To that end, there's an event type for what position in the queue the chat is. We don't care about each position as long as they are not intervening events for that chat. So we want to keep only the first and last in each distinct group where there were no other event types to just get "total time in queue" for that period.

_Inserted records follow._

/-- **At most `8` members at inner product `1/2`.** For `β` in a maximal rigid `24`-point
configuration `C`, at most `8` members `x` of `C` have `⟪β, x⟫ = 1/2`. (The class is closed under
`x ↦ β - x`; a member `y` of the class other than `x₀, β - x₀` has `⟪x₀, y⟫ ∈ {0, 1/2}` and
`x₀ - y`, resp. `β - x₀ - y`, is a member orthogonal to `β`; this injects the class minus two
points into the orthogonal class, whence `3 · #class ≤ 24`.) An elementary replacement for the
root-system classification used in the source.
[cite: DeLaatLeijenhorstDeMuinckKeizer2024, proof of Theorem 5.3] -/
theorem d4u_card_half_le {C : Finset F} (hC1 : ∀ x ∈ C, ‖x‖ = 1)
    (hv : ∀ x ∈ C, ∀ y ∈ C, x ≠ y →
      (⟪x, y⟫ = -1 ∨ ⟪x, y⟫ = -1 / 2 ∨ ⟪x, y⟫ = 0 ∨ ⟪x, y⟫ = 1 / 2))
    (hmax : ∀ v : F, ‖v‖ = 1 → (∀ x ∈ C, x ≠ v → ⟪v, x⟫ ≤ 1 / 2) → v ∈ C)
    (hcard : C.card = 24) {β : F} (hβ : β ∈ C) :
    (C.filter fun x => ⟪β, x⟫ = 1 / 2).card ≤ 8 := by
  classical
  have hβ1 := hC1 β hβ
  have hcls := d4u_card_classes hC1 hv hmax hcard hβ
  set P := C.filter fun x => ⟪β, x⟫ = 1 / 2 with hP
  set N := C.filter fun x => ⟪β, x⟫ = -1 / 2 with hN
  set Z := C.filter fun x => ⟪β, x⟫ = 0 with hZ
  have memP : ∀ {y}, y ∈ P ↔ y ∈ C ∧ ⟪β, y⟫ = 1 / 2 := fun {y} => Finset.mem_filter
  have memN : ∀ {y}, y ∈ N ↔ y ∈ C ∧ ⟪β, y⟫ = -1 / 2 := fun {y} => Finset.mem_filter
  have memZ : ∀ {y}, y ∈ Z ↔ y ∈ C ∧ ⟪β, y⟫ = 0 := fun {y} => Finset.mem_filter
  -- `|P| ≤ |N|` via `y ↦ -y`
  have hPN : P.card ≤ N.card := by
    refine Finset.card_le_card_of_injOn (fun y => -y) (fun y hy => ?_)
      (fun y _ y' _ h => neg_injective h)
    rw [Finset.mem_coe, memP] at hy
    rw [Finset.mem_coe, memN]
    exact ⟨d4u_neg_mem hC1 hv hmax hy.1, by rw [inner_neg_right, hy.2]; norm_num⟩
  -- trivial if `P` is empty
  rcases P.eq_empty_or_nonempty with hPe | ⟨x₀, hx₀⟩
  · rw [hPe]; simp
  obtain ⟨hx₀C, hx₀β⟩ := memP.1 hx₀
  have hx₀1 := hC1 x₀ hx₀C
  -- the partner `x₁ = β - x₀`
  set x₁ := β - x₀ with hx₁
  have hx₁C : x₁ ∈ C :=
    d4u_sub_mem hC1 hv hmax hx₀C hβ (by rw [real_inner_comm β x₀]; exact hx₀β)
  have hx₀x₁ : ⟪x₀, x₁⟫ = -1 / 2 := by
    rw [hx₁, inner_sub_right, real_inner_comm β x₀, hx₀β, real_inner_self_eq_norm_sq, hx₀1]
    norm_num
  -- members of `P` other than `x₀, x₁` have inner product `0` or `1/2` with `x₀`
  have hval : ∀ y ∈ P, y ≠ x₀ → y ≠ x₁ → (⟪x₀, y⟫ = 0 ∨ ⟪x₀, y⟫ = 1 / 2) := by
    intro y hy hy0 hy1
    obtain ⟨hyC, hyβ⟩ := memP.1 hy
    have hy1' := hC1 y hyC
    rcases hv x₀ hx₀C y hyC (Ne.symm hy0) with h | h | h | h
    · -- `y = -x₀` is not in the class
      have : x₀ = -y := d4u_eq_neg_of_inner_eq_neg_one hx₀1 hy1' h
      have hy' : y = -x₀ := by rw [this, neg_neg]
      rw [hy', inner_neg_right, hx₀β] at hyβ
      norm_num at hyβ
    · -- `⟪x₁, y⟫ = 1`, so `y = x₁`
      exfalso
      refine hy1 (d4u_eq_of_inner_eq_one (hC1 x₁ hx₁C) hy1' ?_).symm
      rw [hx₁, inner_sub_left, hyβ, h]; norm_num
    · exact Or.inl h
    · exact Or.inr h
  -- the injection into `Z`
  set P' := P.filter fun y => ⟪x₀, y⟫ = 0 ∨ ⟪x₀, y⟫ = 1 / 2 with hP'
  have hmaps : Set.MapsTo (fun y => if ⟪x₀, y⟫ = 1 / 2 then x₀ - y else x₁ - y) P' Z := by
    intro y hy
    rw [Finset.mem_coe, hP', Finset.mem_filter, memP] at hy
    obtain ⟨⟨hyC, hyβ⟩, hy0⟩ := hy
    rw [Finset.mem_coe, memZ]
    dsimp only
    split_ifs with h
    · refine ⟨d4u_sub_mem hC1 hv hmax hyC hx₀C (by rw [real_inner_comm x₀ y]; exact h), ?_⟩
      rw [inner_sub_right, hx₀β, hyβ]; norm_num
    · have h0 : ⟪x₀, y⟫ = 0 := hy0.resolve_right h
      refine ⟨d4u_sub_mem hC1 hv hmax hyC hx₁C ?_, ?_⟩
      · rw [hx₁, inner_sub_right, real_inner_comm β y, hyβ, real_inner_comm x₀ y, h0]; norm_num
      · rw [hx₁, inner_sub_right, inner_sub_right, real_inner_self_eq_norm_sq, hβ1, hx₀β, hyβ]
        norm_num
  have hinj : Set.InjOn (fun y => if ⟪x₀, y⟫ = 1 / 2 then x₀ - y else x₁ - y) P' := by
    intro y hy y' hy' hyy
    rw [Finset.mem_coe, hP', Finset.mem_filter] at hy hy'
    simp only at hyy
    split_ifs at hyy with h h' h'
    · exact sub_right_injective hyy
    · exfalso
      have h0 : ⟪x₀, y'⟫ = 0 := hy'.2.resolve_right h'
      have := congrArg (fun v => ⟪x₀, v⟫) hyy
      simp only [inner_sub_right, real_inner_self_eq_norm_sq, hx₀1, h, hx₀x₁, h0] at this
      norm_num at this
    · exfalso
      have h0 : ⟪x₀, y⟫ = 0 := hy.2.resolve_right h
      have := congrArg (fun v => ⟪x₀, v⟫) hyy
      simp only [inner_sub_right, real_inner_self_eq_norm_sq, hx₀1, h', hx₀x₁, h0] at this
      norm_num at this
    · exact sub_right_injective hyy
  have hP'Z : P'.card ≤ Z.card := Finset.card_le_card_of_injOn _ hmaps hinj
  -- `P ⊆ P' ∪ {x₀, x₁}`
  have hPP' : P.card ≤ P'.card + 2 := by
    have hsplit := Finset.card_filter_add_card_filter_not
      (s := P) (fun y => ⟪x₀, y⟫ = 0 ∨ ⟪x₀, y⟫ = 1 / 2)
    have hrest : (P.filter fun y => ¬(⟪x₀, y⟫ = 0 ∨ ⟪x₀, y⟫ = 1 / 2)).card ≤ 2 := by
      calc (P.filter fun y => ¬(⟪x₀, y⟫ = 0 ∨ ⟪x₀, y⟫ = 1 / 2)).card
          ≤ ({x₀, x₁} : Finset F).card := by
            refine Finset.card_le_card fun y hy => ?_
            rw [Finset.mem_filter] at hy
            rw [Finset.mem_insert, Finset.mem_singleton]
            by_contra hne
            rw [not_or] at hne
            exact hy.2 (hval y hy.1 hne.1 hne.2)
        _ ≤ 2 := Finset.card_le_two
    rw [← hP'] at hsplit
    omega
  omega


/-! ### The frame-potential inequality -/

/-- Reordering a fourfold sum (two sums over `univ`, two over a finset). [folklore] -/
theorem d4u_sum4_comm {ι : Type*} [Fintype ι] {α : Type*} (s : Finset α)
    (f : ι → ι → α → α → ℝ) :
    ∑ i, ∑ j, ∑ x ∈ s, ∑ y ∈ s, f i j x y = ∑ x ∈ s, ∑ y ∈ s, ∑ i, ∑ j, f i j x y := by
  calc ∑ i, ∑ j, ∑ x ∈ s, ∑ y ∈ s, f i j x y
      = ∑ i, ∑ x ∈ s, ∑ j, ∑ y ∈ s, f i j x y :=
        Finset.sum_congr rfl fun i _ => Finset.sum_comm
    _ = ∑ x ∈ s, ∑ i, ∑ j, ∑ y ∈ s, f i j x y := Finset.sum_comm
    _ = ∑ x ∈ s, ∑ i, ∑ y ∈ s, ∑ j, f i j x y :=
        Finset.sum_congr rfl fun x _ => Finset.sum_congr rfl fun i _ => Finset.sum_comm
    _ = ∑ x ∈ s, ∑ y ∈ s, ∑ i, ∑ j, f i j x y :=
        Finset.sum_congr rfl fun x _ => Finset.sum_comm

/-- **Frame-potential bound** (folklore linear algebra; Sidelnikov, Benedetto–Fickus): for a finite
family `C` of unit vectors in a real inner product space with an orthonormal basis indexed by `ι`,
`|C|² ≤ card ι · Σ_{x, y ∈ C} ⟪x, y⟫²`. With `S i j = Σ_x ⟪x, bᵢ⟫ ⟪x, bⱼ⟫` one has
`Σ_{x,y} ⟪x, y⟫² = Σ_{i,j} S_{ij}² ≥ Σ_i S_{ii}² ≥ (Σ_i S_{ii})² / card ι = |C|² / card ι`. [folklore] -/
theorem d4u_frame_potential {ι : Type*} [Fintype ι] (b : OrthonormalBasis ι ℝ F) (C : Finset F)
    (hC1 : ∀ x ∈ C, ‖x‖ = 1) :
    (C.card : ℝ) ^ 2 ≤ Fintype.card ι * ∑ x ∈ C, ∑ y ∈ C, ⟪x, y⟫ ^ 2 := by
  obtain ⟨S, hS⟩ : ∃ S : ι → ι → ℝ, ∀ i j, S i j = ∑ x ∈ C, ⟪x, b i⟫ * ⟪x, b j⟫ :=
    ⟨_, fun _ _ => rfl⟩
  -- trace of `S`
  have htr : ∑ i, S i i = C.card := by
    simp only [hS]
    rw [Finset.sum_comm, Finset.card_eq_sum_ones, Nat.cast_sum, Nat.cast_one]
    refine Finset.sum_congr rfl fun x hx => ?_
    have h := b.sum_inner_mul_inner x x
    rw [real_inner_self_eq_norm_sq, hC1 x hx, one_pow] at h
    rw [← h]
    refine Finset.sum_congr rfl fun i _ => ?_
    rw [real_inner_comm x (b i)]
  -- the sum of squares of the entries of `S` is the frame potential
  have hSS : ∑ i, ∑ j, S i j ^ 2 = ∑ x ∈ C, ∑ y ∈ C, ⟪x, y⟫ ^ 2 := by
    have hL : ∑ i, ∑ j, S i j ^ 2 =
        ∑ i, ∑ j, ∑ x ∈ C, ∑ y ∈ C, ⟪x, b i⟫ * ⟪x, b j⟫ * (⟪y, b i⟫ * ⟪y, b j⟫) := by
      refine Finset.sum_congr rfl fun i _ => Finset.sum_congr rfl fun j _ => ?_
      rw [sq, hS, Finset.sum_mul_sum]
    have hR : ∑ x ∈ C, ∑ y ∈ C, ⟪x, y⟫ ^ 2 =
        ∑ x ∈ C, ∑ y ∈ C, ∑ i, ∑ j, ⟪x, b i⟫ * ⟪x, b j⟫ * (⟪y, b i⟫ * ⟪y, b j⟫) := by
      refine Finset.sum_congr rfl fun x _ => Finset.sum_congr rfl fun y _ => ?_
      rw [← b.sum_inner_mul_inner x y, sq, Finset.sum_mul_sum]
      refine Finset.sum_congr rfl fun i _ => Finset.sum_congr rfl fun j _ => ?_
      rw [real_inner_comm y (b i), real_inner_comm y (b j)]
      ring
    rw [hL, hR, d4u_sum4_comm]
  -- diagonal part and Cauchy–Schwarz
  have hdiag : ∑ i, S i i ^ 2 ≤ ∑ i, ∑ j, S i j ^ 2 :=
    Finset.sum_le_sum fun i _ =>
      Finset.single_le_sum (f := fun j => S i j ^ 2) (fun j _ => sq_nonneg _) (Finset.mem_univ i)
  have hcs : (∑ i, S i i) ^ 2 ≤ Fintype.card ι * ∑ i, S i i ^ 2 := by
    have h := Finset.sum_mul_sq_le_sq_mul_sq Finset.univ (fun i => S i i) (fun _ => (1 : ℝ))
    simp only [mul_one, one_pow, Finset.sum_const, nsmul_eq_mul, Finset.card_univ] at h
    linarith [h]
  have hd : (0 : ℝ) ≤ Fintype.card ι := Nat.cast_nonneg _
  calc (C.card : ℝ) ^ 2 = (∑ i, S i i) ^ 2 := by rw [htr]
    _ ≤ Fintype.card ι * ∑ i, S i i ^ 2 := hcs
    _ ≤ Fintype.card ι * ∑ i, ∑ j, S i j ^ 2 := mul_le_mul_of_nonneg_left hdiag hd
    _ = Fintype.card ι * ∑ x ∈ C, ∑ y ∈ C, ⟪x, y⟫ ^ 2 := by rw [hSS]


/-! ### Exact class sizes: `8`, `8` and `6` -/

/-- The class `⟪β, x⟫ = 1` of a member `β` is `{β}`. [folklore] -/
theorem d4u_card_one {C : Finset F} (hC1 : ∀ x ∈ C, ‖x‖ = 1) {β : F} (hβ : β ∈ C) :
    (C.filter fun x => ⟪β, x⟫ = 1).card = 1 := by
  have hβ1 := hC1 β hβ
  rw [Finset.card_eq_one]
  refine ⟨β, Finset.ext fun y => ?_⟩
  simp only [Finset.mem_filter, Finset.mem_singleton]
  constructor
  · rintro ⟨hy, h⟩; exact (d4u_eq_of_inner_eq_one hβ1 (hC1 y hy) h).symm
  · rintro rfl; exact ⟨hβ, by rw [real_inner_self_eq_norm_sq, hβ1, one_pow]⟩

To complicate this, a customer can go in and out of queue as they get transferred by department, so the SAME CHAT can have multiple blocks of these queue position records. I've tried using FIRST_VALUE and LAST_VALUE and it gets me most of the way there, but fails when we have the case of two distinct blocks of these events.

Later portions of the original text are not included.